BEGIN Supplied records

import Summits.BirchSwinnertonDyer.BirchSwinnertonDyer.Theorems.KolyvaginRoadThreeMethod2LevelSystems
import HarnessLib

/-!
# Route `KolyvaginRoadThree`, crux `ZhangSharpFrameAtThreeHL` (item stmt-BirchSwinnertonDyer-19574), stub S2-KS:
# a `LevelKolyvaginSystem` needs classes and axioms ONLY AT EVEN GOOD LEVELS — the odd (definite) levels are filled by `0`
# (cell `bsd-stepL`, OWNER seat `bsd-stepL-koly` g16; `--supports stmt-BirchSwinnertonDyer-19574 --as helper`)

Stub S2-KS of the registered METHOD line v3 asks `Nonempty (Method2.LevelKolyvaginSystem W K Dt β ι c)` (tree
`Theorems/KolyvaginRoadThreeMethod2LevelSystems.lean`, zhang3-p1 g8). Its axiom fields (`sign`, `selmer_off`, `selmer_inf`, `ordinary_on`,
`transverse_on`, `relation`, `transport`, `baseCase`) are quantified over ALL good non-empty levels `n` (finite sets of unipotent-admissible
primes). In W. Zhang's genuine model (CJM 2014, §3.1, §3.9 (3.30)) classes `c(∏m, ∏n)` exist only when `#n` is EVEN (indefinite quaternion
algebra, Shimura CURVE `X_{N,∏n}` with CM points); at ODD levels the algebra is definite (a Shimura SET, special values, no cohomology
classes). The owner truth audit (koly g16, `HOME/koly/S2KS-TRUTH-AUDIT-g16.md`) observed that the structure is nevertheless faithful because
every odd-level field is satisfied by the ZERO classes, `transport` lands two levels down (same parity) and `baseCase` is asked at even
levels only. THIS FILE is the kernel form of that observation:

* `nonempty_levelKolyvaginSystem_of_evenLevels` — from classes `κ₀ m n` and signs `ε₀ n` with the `realisation` identity at `∅` and the
  eight axioms asked ONLY at EVEN good non-empty levels (each field's text VERBATIM plus the guard `Even n.card →`; `transport` guarded by
  `Even n.card` of its bottom level), a `LevelKolyvaginSystem` EXISTS: `κ m n := if Even n.card then κ₀ m n else 0`.
So whoever constructs W. Zhang's level Kolyvagin systems at `p = 3` (the definition-lane programme: Shimura curves `X_{N,∏n}`, CM points, JL,
Thm 4.3, Thm 7.2) owes data and proofs at the indefinite levels only — exactly as in print. 0 defs, 0 named facts, 0 `sorry`; closes nothing
(T7). PARTITION: O2@3 (B10) × A1 × crux 19574 × stub S2-KS — proves-glue (shape reduction of the residual stub).

References: [cite: WZhang2014, §3.1 (X_{N⁺,N⁻m} for m ∈ Λ'⁺ vs the Shimura set for m ∈ Λ'⁻), §3.9 (3.30), §8.1, Thm. 4.3, Thm. 7.2, §9].
-/

noncomputable section

open scoped Classical

namespace Summit.BirchSwinnertonDyer.Rank1Residual.X11b.Three.Koly.Method2EvenLevels

open WeierstrassCurve NumberField IsDedekindDomain
  Literature.NumberTheory.EllipticCurves Literature.NumberTheory.EllipticCurves.ModularForms
  Literature.NumberTheory.GaloisRepresentations Module

open Summit.BirchSwinnertonDyer.Rank1Residual.X11b.Three.Koly.Method2

variable (W : WeierstrassCurve ℚ) (K : Type) [Field K] [NumberField K]
  [W.IsGloballyMinimal] [NeZero (W.conductorNorm ℤ)]
  (Dt : ModularParametrizationData W (W.conductorNorm ℤ)) (β : ℤ) (ι : K →+* ℂ) (c : K ≃ₐ[ℚ] K)
  [Module (ZMod 3) (V3 W K)]

omit [NeZero (W.conductorNorm ℤ)] [Module (ZMod 3) (V3 W K)] in
/-- The base locus at a level depends only on the classes AT that level. [cite: WZhang2014, Def. 8.3] -/
theorem baseLocusQ_congr {M : Type} {κ κ' : M → Finset {q // IsUAdmissiblePrime W K q} → V3 W K}
    {n : Finset {q // IsUAdmissiblePrime W K q}} (h : ∀ m, κ m n = κ' m n) :
    baseLocusQ W K κ n = baseLocusQ W K κ' n := by
  ext q
  simp only [baseLocusQ, Set.mem_setOf_eq, h]

/-- Inserting two NEW primes preserves the parity of a level. [folklore] -/
theorem even_card_insert_insert_iff {α : Type*} [DecidableEq α] {n : Finset α} {q₁ q₂ : α} (h₁ : q₁ ∉ n)
    (h₂ : q₂ ∉ insert q₁ n) : Even (insert q₂ (insert q₁ n)).card ↔ Even n.card := by
  rw [Finset.card_insert_of_notMem h₂, Finset.card_insert_of_notMem h₁, add_assoc]
  exact (Nat.even_add (n := 2)).trans (by simp)

/-- **A `LevelKolyvaginSystem` from EVEN-level data.** Given classes `κ₀ m n ∈ H¹(K, E[3])` and signs `ε₀ n`, the `realisation` identity at
level `∅`, and the axioms `sign` ∕ `selmer_off` ∕ `selmer_inf` ∕ `ordinary_on` ∕ `transverse_on` ∕ `relation` ∕ `baseCase` at EVEN good
non-empty levels and `transport` from even bottom levels (each the structure's field text with the extra guard `Even n.card →`), the
classes `κ m n := if Even n.card then κ₀ m n else 0` form a `Method2.LevelKolyvaginSystem W K Dt β ι c`: at odd levels every axiom holds
for the zero class (`0` lies in every local-condition subgroup; `conjAct 0 = s • 0`; `transport`'s hypothesis `q₂ ∉ baseLocus` fails when all
classes two levels up vanish), and two-step transport ∕ the base case live at even levels. This is W. Zhang's own bookkeeping (classes on the
Shimura CURVES `X_{N,∏n}`, `#n` even; the odd levels carry the definite Shimura sets and no classes). [cite: WZhang2014, §3.1, §3.9 (3.30), §9] -/
theorem nonempty_levelKolyvaginSystem_of_evenLevels
    (ε₀ : Finset {q // IsUAdmissiblePrime W K q} → Bool)
    (κ₀ : Finset {ℓ // Zhang2014.IsKolyvaginPrime (W.conductorNorm ℤ) W K 3 ℓ} →
      Finset {q // IsUAdmissiblePrime W K q} → V3 W K)
    (realisation : ∀ m : Finset {ℓ // Zhang2014.IsKolyvaginPrime (W.conductorNorm ℤ) W K 3 ℓ},
      ∃ d : KolyvaginHeegnerData Dt β ι (∏ ℓ ∈ m, (ℓ : ℕ)), κ₀ m ∅ = d.kolyvaginClass Nat.prime_three 1)
    (sign : ∀ n, GoodLevel W K n → n.Nonempty → Even n.card →
      ∀ m : Finset {ℓ // Zhang2014.IsKolyvaginPrime (W.conductorNorm ℤ) W K 3 ℓ},
      conjAct W c ((3 ^ 1 : ℕ) : ℤ) (κ₀ m n) = sgn (ε₀ n ^^ Nat.bodd m.card) • κ₀ m n)
    (selmer_off : ∀ n, GoodLevel W K n → n.Nonempty → Even n.card →
      ∀ (m : Finset {ℓ // Zhang2014.IsKolyvaginPrime (W.conductorNorm ℤ) W K 3 ℓ}) (v : HeightOneSpectrum (𝓞 K)),
      (∀ ℓ ∈ m, ((ℓ : ℕ) : 𝓞 K) ∉ v.asIdeal) → (∀ q ∈ n, ((q : ℕ) : 𝓞 K) ∉ v.asIdeal) →
      κ₀ m n ∈ selmerLocalKer (W.baseChange K) (v.adicCompletion K) ((3 ^ 1 : ℕ) : ℤ))
    (selmer_inf : ∀ n, GoodLevel W K n → n.Nonempty → Even n.card →
      ∀ (m : Finset {ℓ // Zhang2014.IsKolyvaginPrime (W.conductorNorm ℤ) W K 3 ℓ}) (w : InfinitePlace K),
      κ₀ m n ∈ selmerLocalKer (W.baseChange K) w.Completion ((3 ^ 1 : ℕ) : ℤ))
    (ordinary_on : ∀ n, GoodLevel W K n → n.Nonempty → Even n.card →
      ∀ m : Finset {ℓ // Zhang2014.IsKolyvaginPrime (W.conductorNorm ℤ) W K 3 ℓ}, ∀ q ∈ n, ∀ v : HeightOneSpectrum (𝓞 K),
      ((q : ℕ) : 𝓞 K) ∈ v.asIdeal → κ₀ m n ∈ (W.baseChange K).ordinaryLocalKer (v.adicCompletion K) ((3 ^ 1 : ℕ) : ℤ))
    (transverse_on : ∀ n, GoodLevel W K n → n.Nonempty → Even n.card →
      ∀ m : Finset {ℓ // Zhang2014.IsKolyvaginPrime (W.conductorNorm ℤ) W K 3 ℓ}, ∀ ℓ ∈ m, ∀ v : HeightOneSpectrum (𝓞 K),
      ((ℓ : ℕ) : 𝓞 K) ∈ v.asIdeal → κ₀ m n ∈ transverseLocalKer W K ι ℓ v)
    (relation : ∀ n, GoodLevel W K n → n.Nonempty → Even n.card →
      ∀ (m : Finset {ℓ // Zhang2014.IsKolyvaginPrime (W.conductorNorm ℤ) W K 3 ℓ})
        (ℓ : {ℓ // Zhang2014.IsKolyvaginPrime (W.conductorNorm ℤ) W K 3 ℓ}), ℓ ∉ m → ∀ v : HeightOneSpectrum (𝓞 K),
      ((ℓ : ℕ) : 𝓞 K) ∈ v.asIdeal →
      (κ₀ (insert ℓ m) n ∈ (W.baseChange K).torsionLocalKer (v.adicCompletion K) ((3 ^ 1 : ℕ) : ℤ) ↔
        κ₀ m n ∈ (W.baseChange K).torsionLocalKer (v.adicCompletion K) ((3 ^ 1 : ℕ) : ℤ)))
    (transport : ∀ (n : Finset {q // IsUAdmissiblePrime W K q}) (q₁ q₂ : {q // IsUAdmissiblePrime W K q}),
      GoodLevel W K n → GoodLevel W K (insert q₁ n) → GoodLevel W K (insert q₂ (insert q₁ n)) →
      q₁ ∉ n → q₂ ∉ insert q₁ n → Even n.card → q₂ ∉ baseLocusQ W K κ₀ (insert q₂ (insert q₁ n)) → ∃ m, κ₀ m n ≠ 0)
    (baseCase : ∀ n, GoodLevel W K n → n.Nonempty → Even n.card →
      finrank (ZMod 3) (SelQ W K c n true) + finrank (ZMod 3) (SelQ W K c n false) = 1 → κ₀ ∅ n ≠ 0) :
    Nonempty (LevelKolyvaginSystem W K Dt β ι c) := by
  -- the classes: `κ₀` at even levels, `0` at odd (definite) levels
  let κ : Finset {ℓ // Zhang2014.IsKolyvaginPrime (W.conductorNorm ℤ) W K 3 ℓ} →
      Finset {q // IsUAdmissiblePrime W K q} → V3 W K := fun m n ↦ if Even n.card then κ₀ m n else 0
  have hκ_even : ∀ {n} (hn : Even n.card) (m), κ m n = κ₀ m n := fun hn m ↦ if_pos hn
  have hκ_odd : ∀ {n} (hn : ¬ Even n.card) (m), κ m n = 0 := fun hn m ↦ if_neg hn
  refine ⟨⟨ε₀, κ, ?_, ?_, ?_, ?_, ?_, ?_, ?_, ?_, ?_⟩⟩
  · -- realisation at `∅` (even)
    intro m
    rw [hκ_even (by simp) m]
    exact realisation m
  · -- sign
    intro n hn hne m
    by_cases he : Even n.card
    · rw [hκ_even he]; exact sign n hn hne he m
    · rw [hκ_odd he, map_zero, zsmul_zero]
  · -- selmer_off
    intro n hn hne m v hm hq
    by_cases he : Even n.card
    · rw [hκ_even he]; exact selmer_off n hn hne he m v hm hq
    · rw [hκ_odd he]; exact zero_mem _
  · -- selmer_inf
    intro n hn hne m w
    by_cases he : Even n.card
    · rw [hκ_even he]; exact selmer_inf n hn hne he m w
    · rw [hκ_odd he]; exact zero_mem _
  · -- ordinary_on
    intro n hn hne m q hq v hv
    by_cases he : Even n.card
    · rw [hκ_even he]; exact ordinary_on n hn hne he m q hq v hv
    · rw [hκ_odd he]; exact zero_mem _
  · -- transverse_on
    intro n hn hne m ℓ hℓ v hv
    by_cases he : Even n.card
    · rw [hκ_even he]; exact transverse_on n hn hne he m ℓ hℓ v hv
    · rw [hκ_odd he]; exact zero_mem _
  · -- relation (8.1)
    intro n hn hne m ℓ hℓ v hv
    by_cases he : Even n.card
    · rw [hκ_even he, hκ_even he]; exact relation n hn hne he m ℓ hℓ v hv
    · rw [hκ_odd he, hκ_odd he]
  · -- transport (A2): two NEW primes keep the parity
    intro n q₁ q₂ hn hn₁ hn₂ hq₁ hq₂ hbase
    have hpar := even_card_insert_insert_iff (n := n) hq₁ hq₂
    by_cases he : Even n.card
    · have he₂ : Even (insert q₂ (insert q₁ n)).card := hpar.mpr he
      rw [baseLocusQ_congr W K (fun m ↦ hκ_even he₂ m)] at hbase
      obtain ⟨m, hm⟩ := transport n q₁ q₂ hn hn₁ hn₂ hq₁ hq₂ he hbase
      exact ⟨m, by rwa [hκ_even he]⟩
    · -- odd bottom level: the top level is odd too, all classes there vanish, so `q₂` IS a base point
      have ho₂ : ¬ Even (insert q₂ (insert q₁ n)).card := fun h ↦ he (hpar.mp h)
      exact absurd (fun m v _ ↦ by rw [hκ_odd ho₂ m]; exact zero_mem _) hbase
  · -- base case (A5) at even levels
    intro n hn hne he h1
    rw [hκ_even he]
    exact baseCase n hn hne he h1

end Summit.BirchSwinnertonDyer.Rank1Residual.X11b.Three.Koly.Method2EvenLevels

end
import Summits.HubbardSuperconductivity.HubbardSuperconductivity.Theorems.AnisotropyChordTransferFibre3FinX5Eval

/-!
# Route `AnisotropyChord` / H0 rotor rung: FIN per-`L` GM₃ (X5) — the row-C certificate with the two large site sums as INPUTS (`L ≥ 43`)

At `L ≥ 43` the row-C cell fact `xcCellAnyA0` (profile / gradient tables from two literal Green point wedges + g5's six real-space sums)
exceeds the kernel work ceiling of one `decide` (≈285 s-equivalent at `L = 47`; measured 236 s at `L = 36`, `∝ L³`).  THIS FILE splits it
WITHOUT touching the soundness chain: `xcObjS` / `xcCellOKS` / `xcCellOKAS` are g5's `xcObjT` / `xcCellOKT` / X5's `xcCellOKA` with the
gradient-correlation sum `Ψ = xcPsi` and the contact-shell row sum `xcRowSum` replaced by GIVEN intervals, and ★ `xcObjS_eq`, ★ `xcCellOKS_eq`,
★ `xcCellOKAS_eq` say that feeding the recomputed sums gives back the original programs (`rfl`).  A cell is then certified by THREE kernel
facts — `xcPsi … = litΨ`, `xcRowSum … = litR` (each one `decide`), and the final check on the literals — which rewrite to the single fact
`xcCellAnyA0 … = true` consumed by `…FinX5SoundB.gm3_of_gmCheck5`.
Prover seat `hubbard-h0-rotor-p3` g8; helper for piece A = stmt-HubbardSuperconductivity-23918 of rung 19089 (`--supports`, helper
class).  WHAT THIS IS NOT: nothing here proves superconductivity in the Hubbard model (rotor TARGET as worded stays FALSE, g15 verdict);
evaluator plumbing for the FIN certificates of ONE conditional reduction.  Tree imports only; no sorry, no new axioms.
-/

set_option linter.dupNamespace false
set_option autoImplicit false

namespace Summit.HubbardSuperconductivity.HubbardSuperconductivity.Theorems.AnisotropyChord.Transfer.Fibre3

namespace FinXB

open Hole2 FinCell

/-- g5's row-C objects with `Ψ` and the row sum given. -/
def xcObjS (L : ℕ) (S : XBScal) (tb : ℤ × ℤ) (ft gx : List (List Iv)) (psi rows : Iv) : XCObj :=
  let V : ℕ := L * L
  let ct := cosTab L
  let Mz := xcM L ft
  let M : Iv := ipt Mz
  let M2 := imul M M
  let fnn2 := isqP (getF ft 1 0)
  let Q0 := xcQ0 L ft
  let Rb := xcRbar L gx
  let X := xcX L gx ct
  let Gam := iscale 2 (imul M2 (iadd Rb (iscale 2 fnn2)))
  let inner := imul (iscale 4 (imul Q0 X)) (imul Gam Rb)
  let chi := iadd (iadd (iscale 4 (imul (imul S.eps1 Q0) X))
      (imul (imul S.eps1 Rb) (iadd Gam (iscale 2 (imul fnn2 M2)))))
      (iscale 2 (imul S.eps1 (isqrt inner)))
  let nhi := iadd (idivn (iscale 9 (imul M2 psi)) 4) (iscale 12 rows)
  { M := Mz, chi := chi, nhi := nhi, tlo := tb.1, thi := tb.2, eta := idivn (iscale V S.lam) 4 }

/-- ★ with the recomputed sums, `xcObjS` is `xcObjT`. [folklore] -/
theorem xcObjS_eq (L : ℕ) (S : XBScal) (tb : ℤ × ℤ) (ft gx : List (List Iv)) :
    xcObjS L S tb ft gx (xcPsi L gx) (xcRowSum L ft gx) = xcObjT L S tb ft gx := rfl

/-- g5's row-C certificate on given tables with `Ψ` and the row sum given. -/
def xcCellOKS (L : ℕ) (la lb : ℤ) (bn bd : ℕ) (tb : ℤ × ℤ) (ft gx : List (List Iv)) (psi rows : Iv) : Bool :=
  let S := xbScal L la lb (gresCellTab L (cosTab L) la lb)
  let C := xcObjS L S tb ft gx psi rows
  groundCellCheck L la lb && xbScalOK L la lb && decide (0 < bd) && xcMok L ft C.M && decide (0 ≤ C.tlo) &&
    decide (C.thi ≤ 2 * S.eps1.1) && decide (0 ≤ C.eta.1) && decide (sqSum C ≤ rhsLo L S C bn bd)

/-- ★ with the recomputed sums, `xcCellOKS` is `xcCellOKT`. [folklore] -/
theorem xcCellOKS_eq (L : ℕ) (la lb : ℤ) (bn bd : ℕ) (tb : ℤ × ℤ) (ft gx : List (List Iv)) :
    xcCellOKS L la lb bn bd tb ft gx (xcPsi L gx) (xcRowSum L ft gx) = xcCellOKT L la lb bn bd tb ft gx := rfl

/-- the X5 row-C cell certificate on the point wedges with `Ψ` and the row sum given. -/
def xcCellOKAS (L : ℕ) (la lb : ℤ) (bn bd : ℕ) (tb : ℤ × ℤ) (wLo wHi : List (List Iv)) (psi rows : Iv) : Bool :=
  let ft := fTabA L la lb wLo wHi
  denCellPos L (cosTab L) la la && denCellPos L (cosTab L) lb lb && decide (0 < la) &&
    xcCellOKS L la lb bn bd tb ft (gTabA L la lb wLo wHi ft) psi rows

/-- ★ with the recomputed sums, `xcCellOKAS` is `xcCellOKA` (so the three kernel facts of a split cell rewrite to the single fact
`xcCellAnyA0 … = true`). [folklore] -/
theorem xcCellOKAS_eq (L : ℕ) (la lb : ℤ) (bn bd : ℕ) (tb : ℤ × ℤ) (wLo wHi : List (List Iv)) :
    xcCellOKAS L la lb bn bd tb wLo wHi (xcPsi L (gTabA L la lb wLo wHi (fTabA L la lb wLo wHi)))
      (xcRowSum L (fTabA L la lb wLo wHi) (gTabA L la lb wLo wHi (fTabA L la lb wLo wHi))) = xcCellOKA L la lb bn bd tb wLo wHi := rfl

/-- the cell in cover form with the sums given: the vacuous branches of `xcCellAnyTA`, or `xcCellOKAS`. -/
def xcCellAnyTAS (L : ℕ) (d1 : ℚ) (bd : ℕ) (la lb : ℤ) (bn : ℕ) (tb : ℤ × ℤ) (wLo wHi : List (List Iv)) (psi rows : Iv) : Bool :=
  (denCellPos L (cosTab L) la lb && decide ((numIv L la lb).2 < 0) && decide (0 ≤ (G0Iv L la lb).1)) ||
  (groundCellCheck L la lb &&
    (decide ((deltaIv L la lb).2 < 0) || decide (d1 * (D : ℚ) < (((deltaIv L la lb).1 : ℤ) : ℚ)))) ||
  xcCellOKAS L la lb bn bd tb wLo wHi psi rows

/-- ★ with the recomputed sums, `xcCellAnyTAS` is `xcCellAnyTA`. [folklore] -/
theorem xcCellAnyTAS_eq (L : ℕ) (d1 : ℚ) (bd : ℕ) (la lb : ℤ) (bn : ℕ) (tb : ℤ × ℤ) (wLo wHi : List (List Iv)) :
    xcCellAnyTAS L d1 bd la lb bn tb wLo wHi (xcPsi L (gTabA L la lb wLo wHi (fTabA L la lb wLo wHi)))
      (xcRowSum L (fTabA L la lb wLo wHi) (gTabA L la lb wLo wHi (fTabA L la lb wLo wHi)))
      = xcCellAnyTA L d1 bd la lb bn tb wLo wHi := rfl

end FinXB

end Summit.HubbardSuperconductivity.HubbardSuperconductivity.Theorems.AnisotropyChord.Transfer.Fibre3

END Supplied records

* _Your objective_
Beginning at the top of the data, extract each line through the line containing "Stub S2-KS of" and return those lines exactly, with nothing added.

* _Expected answer_
import Summits.BirchSwinnertonDyer.BirchSwinnertonDyer.Theorems.KolyvaginRoadThreeMethod2LevelSystems
import HarnessLib

/-!
# Route `KolyvaginRoadThree`, crux `ZhangSharpFrameAtThreeHL` (item stmt-BirchSwinnertonDyer-19574), stub S2-KS:
# a `LevelKolyvaginSystem` needs classes and axioms ONLY AT EVEN GOOD LEVELS — the odd (definite) levels are filled by `0`
# (cell `bsd-stepL`, OWNER seat `bsd-stepL-koly` g16; `--supports stmt-BirchSwinnertonDyer-19574 --as helper`)

Stub S2-KS of the registered METHOD line v3 asks `Nonempty (Method2.LevelKolyvaginSystem W K Dt β ι c)` (tree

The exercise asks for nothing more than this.